WHY THE FUCK CAN'T 3.5 DO HIGH RESOLUTIONS!
>>102931436Anon, everything is shit to you because you unironically have severe depression. You should leave and come back when things stop looking like shit to you. Fix your life. I can't believe you're getting this upset about experimental software.
>>102931268no dick
>>102931451shame this isnt local. very unlike anything we have style wise desu.
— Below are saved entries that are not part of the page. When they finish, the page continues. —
/-- **The per-shift count, (4.4) + (4.5) at `k = 0`**: for `e ≤ R`, `R² ≤ x`, `R₀ ≤ R`, a shift
`h ≤ x`, and a bound `∑_{R₀ ≤ p* ≤ x} 1/p* ≤ E` on the exceptional primes,
`#{n ≤ x : λ(n+h) ≠ λ_Siegel(n+h)} ≤ x (E + 1/R + 12 C₀ log R/log x)`, `C₀ = 2 log 4 + 2`.
[cite: TaoTeravainen2021, §4 ((4.4), (4.5))] -/
theorem card_filter_ne_le_mul {q : ℕ} (χ : DirichletCharacter ℂ q) {x h : ℕ} {R R₀ E : ℝ}
    (hRe : Real.exp 1 ≤ R) (hRx : R ^ 2 ≤ x) (hR₀R : R₀ ≤ R) (hhx : h ≤ x)
    (hexc : ∑ p ∈ excPrimes χ (Icc ⌈R₀⌉₊ ⌊(x : ℝ)⌋₊), (1 : ℝ) / p ≤ E) :
    (#((Icc 1 x).filter fun n =>
      (ArithmeticFunction.liouville (n + h) : ℝ) ≠ liouvilleSiegel χ R (n + h)) : ℝ) ≤
      x * (E + 1 / R + 12 * (2 * Real.log 4 + 2) * Real.log R / Real.log x) := by
  have hR1 : 1 ≤ R := le_trans (by linarith [Real.add_one_le_exp (1 : ℝ)]) hRe
  have hR0 : 0 < R := by linarith
  have hx0 : (0 : ℝ) ≤ x := Nat.cast_nonneg _
  refine (card_filter_ne_le χ hR1 x h hhx).trans ?_
  -- (4.4): the exceptional primes `R < p* ≤ x/R`
  set P₁ := excPrimes χ (Ioc ⌊R⌋₊ ⌊(x : ℝ) / R⌋₊) with hP₁
  have hP₁sub : P₁ ⊆ excPrimes χ (Icc ⌈R₀⌉₊ ⌊(x : ℝ)⌋₊) := by
    intro p hp
    rw [hP₁, mem_excPrimes, mem_Ioc] at hp
    rw [mem_excPrimes, mem_Icc, Nat.floor_natCast]
    refine ⟨⟨Nat.ceil_le.mpr ?_, ?_⟩, hp.2⟩
    · have : R < p := (Nat.floor_lt hR0.le).mp hp.1.1
      linarith
    · have h1 : (p : ℝ) ≤ (x : ℝ) / R := (Nat.le_floor_iff (by positivity)).mp hp.1.2
      have h2 : (x : ℝ) / R ≤ x := div_le_self hx0 hR1
      exact_mod_cast h1.trans h2
  have hsum1 : ∑ p ∈ P₁, (1 : ℝ) / p ≤ E :=
    (sum_le_sum_of_subset_of_nonneg hP₁sub fun p _ _ => by positivity).trans hexc
  have hcard1 : (#P₁ : ℝ) ≤ x / R := by
    have h1 : #P₁ ≤ #(Ioc ⌊R⌋₊ ⌊(x : ℝ) / R⌋₊) := card_le_card (filter_subset _ _)
    rw [Nat.card_Ioc] at h1
    have h2 : (#P₁ : ℝ) ≤ ⌊(x : ℝ) / R⌋₊ := by exact_mod_cast h1.trans (Nat.sub_le _ _)
    exact h2.trans (Nat.floor_le (by positivity))
  have hfirst : ∑ p ∈ P₁, ((x : ℝ) / p + 1) ≤ x * E + x / R := by
    rw [sum_add_distrib, sum_const, nsmul_eq_mul, mul_one]
    refine add_le_add ?_ hcard1
    rw [show ∑ p ∈ P₁, (x : ℝ) / p = x * ∑ p ∈ P₁, (1 : ℝ) / p by
      rw [mul_sum]; refine sum_congr rfl fun p _ => ?_; ring]
    exact mul_le_mul_of_nonneg_left hsum1 hx0
  -- (4.5): the smooth part
  have hsecond := sum_primeCounting_div_le hRe hRx hhx
  calc _ ≤ x * E + x / R + 12 * (2 * Real.log 4 + 2) * x * Real.log R / Real.log x :=
        add_le_add hfirst hsecond
    _ = x * (E + 1 / R + 12 * (2 * Real.log 4 + 2) * Real.log R / Real.log x) := by ring

/-- **The scales at `k = 0`.** With `L = log η ≥ 1024`, `t = L^{1/5}` and `log x ≥ L/4`, the scale
`R = x^{1/t}` ((2.3)) satisfies `e ≤ R`, `R² ≤ x`, `R₀ = x^{1/√L} ≤ R` ((2.5)), `√t ≤ R`, and
`log R/log x = 1/t`; moreover `4 ≤ t ≤ L` and `√t = L^{1/10}`. [cite: TaoTeravainen2021, §2.4 ((2.3), (2.5), (2.8))] -/
theorem scales_k0 {L x : ℝ} (hL : 1024 ≤ L) (hx1 : 1 < x) (hlogx : L / 4 ≤ Real.log x) :
    4 ≤ L ^ ((1 : ℝ) / 5) ∧ L ^ ((1 : ℝ) / 5) ≤ L ∧
      Real.sqrt (L ^ ((1 : ℝ) / 5)) = L ^ ((1 : ℝ) / 10) ∧
      Real.exp 1 ≤ x ^ (1 / L ^ ((1 : ℝ) / 5)) ∧ (x ^ (1 / L ^ ((1 : ℝ) / 5))) ^ 2 ≤ x ∧
      x ^ (1 / Real.sqrt L) ≤ x ^ (1 / L ^ ((1 : ℝ) / 5)) ∧
      Real.sqrt (L ^ ((1 : ℝ) / 5)) ≤ x ^ (1 / L ^ ((1 : ℝ) / 5)) ∧
      Real.log (x ^ (1 / L ^ ((1 : ℝ) / 5))) / Real.log x = 1 / L ^ ((1 : ℝ) / 5) := by
  set t : ℝ := L ^ ((1 : ℝ) / 5) with ht
  set R : ℝ := x ^ (1 / t) with hR
  have hL0 : 0 < L := by linarith
  have hx0 : 0 < x := by linarith
  have hlogx0 : 0 < Real.log x := Real.log_pos hx1
  have ht4 : 4 ≤ t := by
    have h4 : (4 : ℝ) = (1024 : ℝ) ^ ((1 : ℝ) / 5) := by
      rw [show (1024 : ℝ) = 4 ^ (5 : ℕ) by norm_num, show (1 : ℝ) / 5 = ((5 : ℕ) : ℝ)⁻¹ by norm_num,
        Real.pow_rpow_inv_natCast (by norm_num) (by norm_num)]
    rw [h4, ht]
    exact Real.rpow_le_rpow (by norm_num) hL (by norm_num)
  have ht0 : 0 < t := by linarith
  have ht1 : 1 ≤ t := by linarith
  have ht5 : t ^ (5 : ℕ) = L := by
    rw [← Real.rpow_natCast, ht, ← Real.rpow_mul hL0.le]
    norm_num
  have htL : t ≤ L := by
    calc t = t ^ (1 : ℕ) := (pow_one t).symm
      _ ≤ t ^ (5 : ℕ) := pow_le_pow_right₀ ht1 (by norm_num)
      _ = L := ht5
  have hsqt : Real.sqrt t = L ^ ((1 : ℝ) / 10) := by
    rw [Real.sqrt_eq_rpow, ht, ← Real.rpow_mul hL0.le]
    norm_num
  have hsqt0 : 0 < Real.sqrt t := Real.sqrt_pos.mpr ht0
  have hR1 : 1 ≤ R := Real.one_le_rpow hx1.le (by positivity)
  have hR0 : 0 < R := by linarith
  have hlogR : Real.log R = Real.log x / t := by
    rw [hR, Real.log_rpow hx0]; ring
  have hlogR_ge : t ^ 4 / 4 ≤ Real.log R := by
    rw [hlogR, le_div_iff₀ ht0]
    calc t ^ 4 / 4 * t = t ^ (5 : ℕ) / 4 := by ring
      _ = L / 4 := by rw [ht5]
      _ ≤ Real.log x := hlogx
  have ht3 : (64 : ℝ) ≤ t ^ 3 := le_trans (by norm_num) (pow_le_pow_left₀ (by norm_num) ht4 3)
  have h16 : 16 * t ≤ t ^ 4 / 4 := by nlinarith [ht3, ht0]
  have hRe : Real.exp 1 ≤ R := by
    rw [← Real.exp_log hR0]; exact Real.exp_le_exp.mpr (by linarith)
  have hsqt_R : Real.sqrt t ≤ R := by
    rw [← Real.log_le_log_iff hsqt0 hR0, Real.log_sqrt ht0.le]
    have h1 := Real.log_le_sub_one_of_pos ht0
    linarith
  have hRx : R ^ 2 ≤ x := by
    have h1 : R ^ 2 = x ^ (2 / t) := by
      rw [← Real.rpow_natCast, hR, ← Real.rpow_mul hx0.le]
      congr 1
      push_cast
      ring
    rw [h1]
    calc x ^ (2 / t) ≤ x ^ (1 : ℝ) :=
        Real.rpow_le_rpow_of_exponent_le hx1.le (by rw [div_le_one ht0]; linarith)
      _ = x := Real.rpow_one _
  have hR₀R : x ^ (1 / Real.sqrt L) ≤ R := by
    refine Real.rpow_le_rpow_of_exponent_le hx1.le ?_
    have htsq : t ≤ Real.sqrt L := by
      rw [Real.le_sqrt' ht0]
      calc t ^ 2 ≤ t ^ (5 : ℕ) := pow_le_pow_right₀ ht1 (by norm_num)
        _ = L := ht5
    exact div_le_div_of_nonneg_left zero_le_one ht0 htsq
  have hratio : Real.log R / Real.log x = 1 / t := by
    rw [hlogR]; field_simp
  exact ⟨ht4, htL, hsqt, hRe, hRx, hR₀R, hsqt_R, hratio⟩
>>102931442Not really, LAION for SD 1.5 proved the concept. The problem is everyone keeps on filtering their datasets based on flawed reasoning instead of letting the chaos happen. You'll notice these models make two major mistakes: overfiltering the data, and overtuning the outputs with a DPO. That's why everything turns into slop.
>>102931452ooooooh im close to cooming sir please give me the jeet schizo rant again i beg you
Can we stop talking about Flux.What about other models? Right now, what matters is how good of a base model it is so that we can reason about what future models should be fine tuned off of. Does SD3.5 perform better than SDXL base at the things we care about like non-censored anatomy? Can SDXL base do higher resolutions than 1024x1024? What about Sana that people mentioned? I haven't used any of these models actually, so I don't really know.
>>102931484I'm not the one that says everything is shit and it's really upsetting you even though you just got many models to try out today, I don't know why you're here, this obviously upsets you. Take a break, come back in a year, you obviously can't handle the research.
Looking at 8b, it genuinely looks like 2b medium. Is the hype just Stockholm syndrome after Sana flopped and people want a life raft?
>>102931490you need to ask this mans expert opinion about sana he will be happy to oblige>>102931496
>>102931384Anything the US does in legislation in regards to bleeding edge stuff is copied everywhere else.Anything the US is obsessed culturally bleeds over in every other parts of the world at some point.It's like Apple and the rest of the smartphone brands applied to countries/cultures.
>>102931501>Sana floppedSaid who?
sana is shitflux is shitall sd3 variants are shitxl for another year, at least
>>102931440Actually I'll just box them:https://files.catbox.moe/ckafyh.pnghttps://files.catbox.moe/rc6ni1.pngBoth genned with the 4-step Turbo version (hence the kinda plasticy Fluxish look). The more saturated one is DPM++ 2M SGM Uniform, less saturated one is Euler SGM Uniform.
>>102931509IS OVER, THE ONLY GOOD THING WE HAVE IS A FUCKING OUT OF VRAM VIDEO MODEL!!!! Time to left the hobby and seek mental help.
>>102931490SDXL is stagnant because of a bad text encoder and generally slow training. Sana is going to be the small model king that replaces SD 1.5/SDXL because it can actually be trained locally. Feel free to refer back to the 600m Pixart gens from the other thread. Sana also has some good gens so I think outside of skill issue gens, it's going to be good especially after a finetune (which anyone can do). Pixart significantly improves with finetuning.
>>102931289No, penises dont exist, well, cronenburg ones.
>booba in a base modelWE ARE SO BACK BOIS
>>102930369noob mistake baka
>>102931526if it was 3b maybe. right now there is no reason to replace xl with a smaller model. maybe a from scratch model on the architecture, but neither 1.6b sana nor 0.6b will ever get mass adoption because they're simply worse
>>102931532The future of all company trained models will be this weird thing where human anatomy and sexuality is always wrong or scrambled and no one known exists.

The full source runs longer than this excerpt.